= Photoanimation =

Filmmaking technique

Photograph of downtown Rochester shows two of the scene plots used in the film: a zoom to horizon and pan across, and a street-corner zoom from medium close-up. Verticals, diagonal pans, up-zooms and other combinations were used to abstract several scenes from a few 4X5 color transparencies taken by aerial photographer---effectively simulating smooth helicopter and aircraft cinematography at a fraction of the cost.

Photoanimation is a filmmaking technique in which still photos, artwork or other objects are filmed with the use of an animation stand.

Photoanimation techniques have been used from the very early days of motion pictures. Hollywood often leaned on this less expensive technique for some of its movie trailers in the classical era.

== Usage ==

(LEFT) Animation planner Francis Lee reviews bar-sheet as producer-director Raúl daSilva determines scene design plotting.

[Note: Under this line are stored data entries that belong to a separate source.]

import Summits.CriticalPhenomena.CardyFormulaZ2.Theses.CardyUniqueLimit
import Literature.Probability.Percolation.BoxCrossingJordan

/-!
# Refutation of `CardyUniqueLimit.NegDegenerateArcs` (stmt-CriticalPhenomena-0748)

The route's rank-6 *refutation guard* asks whether some conformal rectangle `R` has bond-`ℤ²`
crossing probability `bondDomainCrossingProb R δ = 0` for arbitrarily small mesh `δ` (an empty
discrete arc of the G02 discretisation `discreteArc`/`meshDomain` for a wild Jordan boundary),
which would make `CardyFormulaZ2` false as typed. It is false for EVERY `R`: the tree now proves
the RSW corollary `Literature.Probability.Percolation.discreteCrossingProb_clusterPt_mem_Ioo`
(`discreteCrossingProb_clusterPt_mem_Ioo_holds`, file `Literature/Probability/Percolation/BoxCrossingJordan.lean`:
RSW at `p = 1/2`, FKG/duality chaining near the arcs, and the bulk property of the
largest-component discretisation for every Jordan domain, boundaries of positive area included),
so every cluster point of `δ ↦ bondDomainCrossingProb R δ` at `0⁺` lies in `(0, 1)`; but
`∃ᶠ δ in 𝓝[>] 0, bondDomainCrossingProb R δ = 0` says precisely that `0` is such a cluster point
(`Filter.mapClusterPt_iff_frequently`). The conditional form of this argument was attached to the
item as evidence by grounder g9-7 (2026-08-14) when the RSW corollary was still an unproved fact.
-/

namespace Summit.CriticalPhenomena.CardyFormulaZ2.Theorems

open Filter Topology
open Literature.Probability.Percolation Literature.Probability.RandomPlanarGeometry

/-- **Record of the replaced/dropped route item `NegDegenerateArcs`** = stmt-CriticalPhenomena-0748 (ledger signature verbatim;
NOT a route item): after `CardyUniqueLimitNegDegenerateArcs_refuted` below closed the item `refuted` at 4517316a9261, the route
repair (`restate` with a new name, or `drop`) removed this constant from the gate-written Theses
file, while the Theorems file — append-only, statement text fixed — still names it ("Unknown
identifier" in the full builds of 2026-08-16). Re-declared here under its original fully-qualified
name and definiens solely so that this record keeps elaborating. FALSE (see the refutation below). -/
def _root_.Summit.CriticalPhenomena.CardyFormulaZ2.Theses.CardyUniqueLimit.NegDegenerateArcs : Prop :=
  ∃ R : Literature.Probability.RandomPlanarGeometry.ConformalRectangle, ∃ᶠ δ in nhdsWithin (0:ℝ) (Set.Ioi 0), Literature.Probability.Percolation.bondDomainCrossingProb R δ = 0

/-- Refutes `CardyUniqueLimit.NegDegenerateArcs` (stmt-CriticalPhenomena-0748) [refuted-substantive]:
no conformal rectangle has bond-`ℤ²` crossing probability `0` frequently as `δ → 0⁺`, because
every cluster point at `0⁺` of `δ ↦ bondDomainCrossingProb R δ` lies in `(0,1)`
(`discreteCrossingProb_clusterPt_mem_Ioo_holds`, RSW + FKG + bulk property of the discretisation,
Grimmett 1999 §11.7 Thm (11.70)), while "frequently `= 0`" makes `0` a cluster point. Witness: none
needed (the statement is `∃ R, …` and fails for all `R`). No repair: the item is the planner's
refutation GUARD, intended to be false — its refutation certifies that the conjunct
`CardyFormulaZ2` is not junk-refutable through degenerate discrete arcs; planner action =
`route edit --drop NegDegenerateArcs` (not load-bearing: `closes` uses only X_U and CardyRigidity).
[folklore] -/
theorem CardyUniqueLimitNegDegenerateArcs_refuted :
    ¬ Summit.CriticalPhenomena.CardyFormulaZ2.Theses.CardyUniqueLimit.NegDegenerateArcs := by
  rintro ⟨R, hR⟩
  -- `0` is a cluster point of the crossing probabilities at `0⁺`
  have h0 : MapClusterPt (0 : ℝ) (𝓝[>] (0 : ℝ))
      (fun δ => discreteCrossingProb half R.carrier δ (R.arc 0) (R.arc 2)) := by
    rw [mapClusterPt_iff_frequently]
    intro s hs
    refine hR.mono fun δ hδ => ?_
    change bondDomainCrossingProb R δ = 0 at hδ
    show discreteCrossingProb half R.carrier δ (R.arc 0) (R.arc 2) ∈ s
    have : bondDomainCrossingProb R δ ∈ s := by rw [hδ]; exact mem_of_mem_nhds hs
    exact this
  -- but every cluster point lies in `(0, 1)`
  have hmem := discreteCrossingProb_clusterPt_mem_Ioo_holds R h0
  exact lt_irrefl (0 : ℝ) hmem.1

end Summit.CriticalPhenomena.CardyFormulaZ2.Theorems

A recorder was used for play-back of sound mix simultaneously transferred from master track along with 35mm magnetic film and 16mm reserve transfers. (Right) Max Seligman or New York's Tele-Craft analyzes mix on 35mm magnetic film transfer, breaking down music changes, phrases, to frame numbers. Analysis is the step prior to exposure sheet plotting for the Oxberry shooting.

In making such films the soundtrack is first produced, analyzed and bar sheets made depicting the soundtrack details. Exposure sheets for filming (camera exposures) are then extracted from the bar sheets.

From the 1980s on, documentary filmmaker Ken Burns popularized a simpler, less complex form of photoanimation later called the Ken Burns effect.